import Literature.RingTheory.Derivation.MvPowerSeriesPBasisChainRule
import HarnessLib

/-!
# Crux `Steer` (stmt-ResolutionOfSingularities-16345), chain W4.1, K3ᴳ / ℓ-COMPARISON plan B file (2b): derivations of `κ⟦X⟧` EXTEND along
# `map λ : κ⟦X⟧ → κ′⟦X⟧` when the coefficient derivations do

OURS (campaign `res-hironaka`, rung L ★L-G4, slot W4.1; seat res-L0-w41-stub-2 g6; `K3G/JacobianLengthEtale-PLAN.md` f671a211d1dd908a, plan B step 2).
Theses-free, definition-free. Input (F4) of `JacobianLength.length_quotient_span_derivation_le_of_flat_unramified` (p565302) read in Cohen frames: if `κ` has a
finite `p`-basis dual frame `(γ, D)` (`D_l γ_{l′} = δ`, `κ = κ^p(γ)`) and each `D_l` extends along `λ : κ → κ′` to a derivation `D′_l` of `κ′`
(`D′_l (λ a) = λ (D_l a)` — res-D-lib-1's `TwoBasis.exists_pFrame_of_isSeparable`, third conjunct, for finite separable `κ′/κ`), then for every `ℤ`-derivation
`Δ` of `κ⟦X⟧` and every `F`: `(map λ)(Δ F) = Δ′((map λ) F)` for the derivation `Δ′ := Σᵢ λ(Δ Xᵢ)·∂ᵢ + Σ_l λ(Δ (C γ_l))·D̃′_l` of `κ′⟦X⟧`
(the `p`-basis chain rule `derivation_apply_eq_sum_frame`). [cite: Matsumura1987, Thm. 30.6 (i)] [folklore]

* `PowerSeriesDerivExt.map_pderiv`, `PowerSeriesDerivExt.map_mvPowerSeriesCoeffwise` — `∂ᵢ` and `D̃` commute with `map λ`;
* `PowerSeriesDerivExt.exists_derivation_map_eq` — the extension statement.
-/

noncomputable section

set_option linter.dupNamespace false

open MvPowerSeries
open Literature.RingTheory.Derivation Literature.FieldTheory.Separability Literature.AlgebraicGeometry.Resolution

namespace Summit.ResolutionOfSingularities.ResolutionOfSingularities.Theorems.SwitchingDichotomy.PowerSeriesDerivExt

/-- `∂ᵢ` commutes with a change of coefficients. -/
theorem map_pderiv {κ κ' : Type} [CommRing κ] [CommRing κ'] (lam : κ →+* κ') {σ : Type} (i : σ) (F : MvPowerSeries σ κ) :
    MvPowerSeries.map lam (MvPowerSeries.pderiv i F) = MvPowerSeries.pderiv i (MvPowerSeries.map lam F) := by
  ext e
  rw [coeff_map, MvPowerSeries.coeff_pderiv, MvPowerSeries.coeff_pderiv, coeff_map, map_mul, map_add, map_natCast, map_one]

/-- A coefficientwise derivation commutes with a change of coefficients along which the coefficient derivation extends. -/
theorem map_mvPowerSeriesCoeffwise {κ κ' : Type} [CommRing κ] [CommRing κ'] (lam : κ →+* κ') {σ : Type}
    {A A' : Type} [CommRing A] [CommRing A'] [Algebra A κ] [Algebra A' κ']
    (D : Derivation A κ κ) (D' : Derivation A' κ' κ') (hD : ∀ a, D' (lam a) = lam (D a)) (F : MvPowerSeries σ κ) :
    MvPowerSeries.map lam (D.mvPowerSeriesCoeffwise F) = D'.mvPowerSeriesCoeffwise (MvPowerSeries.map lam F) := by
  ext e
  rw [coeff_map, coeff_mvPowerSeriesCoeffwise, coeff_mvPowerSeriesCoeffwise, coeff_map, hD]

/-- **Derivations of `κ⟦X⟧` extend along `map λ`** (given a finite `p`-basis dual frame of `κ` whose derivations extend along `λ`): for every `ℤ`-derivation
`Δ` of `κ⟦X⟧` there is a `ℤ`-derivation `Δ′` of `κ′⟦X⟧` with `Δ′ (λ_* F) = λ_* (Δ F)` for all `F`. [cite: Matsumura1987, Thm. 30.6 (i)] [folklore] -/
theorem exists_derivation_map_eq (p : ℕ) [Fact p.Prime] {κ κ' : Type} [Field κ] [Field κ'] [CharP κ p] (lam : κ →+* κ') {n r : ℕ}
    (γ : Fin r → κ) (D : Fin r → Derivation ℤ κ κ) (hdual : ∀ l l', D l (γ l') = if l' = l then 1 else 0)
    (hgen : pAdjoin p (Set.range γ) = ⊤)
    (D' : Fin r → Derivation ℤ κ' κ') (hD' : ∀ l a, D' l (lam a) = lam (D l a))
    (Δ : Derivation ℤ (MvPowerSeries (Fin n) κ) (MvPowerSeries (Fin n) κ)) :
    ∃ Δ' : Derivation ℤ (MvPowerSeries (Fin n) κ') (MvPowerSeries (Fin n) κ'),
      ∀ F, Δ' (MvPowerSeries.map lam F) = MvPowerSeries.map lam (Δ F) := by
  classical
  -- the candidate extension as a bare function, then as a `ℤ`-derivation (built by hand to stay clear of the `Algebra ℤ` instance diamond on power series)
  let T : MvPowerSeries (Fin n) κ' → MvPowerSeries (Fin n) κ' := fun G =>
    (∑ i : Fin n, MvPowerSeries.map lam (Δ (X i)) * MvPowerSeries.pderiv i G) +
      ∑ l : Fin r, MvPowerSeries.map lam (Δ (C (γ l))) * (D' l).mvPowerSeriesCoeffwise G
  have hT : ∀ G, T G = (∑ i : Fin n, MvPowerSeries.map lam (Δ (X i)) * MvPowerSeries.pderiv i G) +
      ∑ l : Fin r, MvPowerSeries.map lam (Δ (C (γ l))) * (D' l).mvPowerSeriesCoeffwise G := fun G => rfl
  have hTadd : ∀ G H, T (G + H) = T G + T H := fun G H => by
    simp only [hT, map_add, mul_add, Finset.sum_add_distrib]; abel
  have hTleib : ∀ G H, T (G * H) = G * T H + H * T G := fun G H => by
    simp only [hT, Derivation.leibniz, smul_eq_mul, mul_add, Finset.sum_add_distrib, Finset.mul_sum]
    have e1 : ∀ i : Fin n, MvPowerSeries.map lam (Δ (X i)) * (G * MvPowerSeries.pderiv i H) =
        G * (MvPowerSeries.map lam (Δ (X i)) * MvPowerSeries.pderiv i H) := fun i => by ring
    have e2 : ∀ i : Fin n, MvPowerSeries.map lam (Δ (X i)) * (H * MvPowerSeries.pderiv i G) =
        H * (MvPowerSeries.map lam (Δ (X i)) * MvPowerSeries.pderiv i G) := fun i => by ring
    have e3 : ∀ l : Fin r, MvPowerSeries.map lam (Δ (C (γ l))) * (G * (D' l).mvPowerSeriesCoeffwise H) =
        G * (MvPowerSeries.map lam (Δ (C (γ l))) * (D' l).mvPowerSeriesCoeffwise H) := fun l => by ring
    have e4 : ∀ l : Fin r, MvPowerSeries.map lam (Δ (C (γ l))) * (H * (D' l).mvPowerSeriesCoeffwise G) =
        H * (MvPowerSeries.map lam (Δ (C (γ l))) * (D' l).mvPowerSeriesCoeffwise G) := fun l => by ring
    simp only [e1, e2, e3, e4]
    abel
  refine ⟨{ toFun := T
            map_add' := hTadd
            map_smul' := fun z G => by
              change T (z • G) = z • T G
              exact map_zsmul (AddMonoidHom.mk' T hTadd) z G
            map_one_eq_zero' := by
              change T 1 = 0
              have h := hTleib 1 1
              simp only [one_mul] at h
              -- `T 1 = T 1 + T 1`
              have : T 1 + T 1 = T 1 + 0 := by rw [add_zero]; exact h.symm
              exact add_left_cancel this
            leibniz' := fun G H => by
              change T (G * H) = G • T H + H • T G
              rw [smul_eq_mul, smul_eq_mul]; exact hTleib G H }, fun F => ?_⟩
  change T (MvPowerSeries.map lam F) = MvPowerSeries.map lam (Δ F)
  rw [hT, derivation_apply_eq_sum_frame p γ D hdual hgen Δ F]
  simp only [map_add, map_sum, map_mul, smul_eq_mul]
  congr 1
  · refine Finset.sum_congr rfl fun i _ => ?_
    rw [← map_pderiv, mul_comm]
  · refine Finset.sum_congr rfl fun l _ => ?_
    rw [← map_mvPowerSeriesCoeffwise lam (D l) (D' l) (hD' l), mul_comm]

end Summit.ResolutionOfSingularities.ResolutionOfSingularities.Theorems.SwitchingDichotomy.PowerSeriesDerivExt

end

-- ABOUT THIS TASK --
If a line in the data above holds the string "change", report that line.

-- WRITTEN ANSWER --
/-- `∂ᵢ` commutes with a change of coefficients. -/
/-- A coefficientwise derivation commutes with a change of coefficients along which the coefficient derivation extends. -/
              change T (z • G) = z • T G
              change T 1 = 0
              change T (G * H) = G • T H + H • T G
  change T (MvPowerSeries.map lam F) = MvPowerSeries.map lam (Δ F)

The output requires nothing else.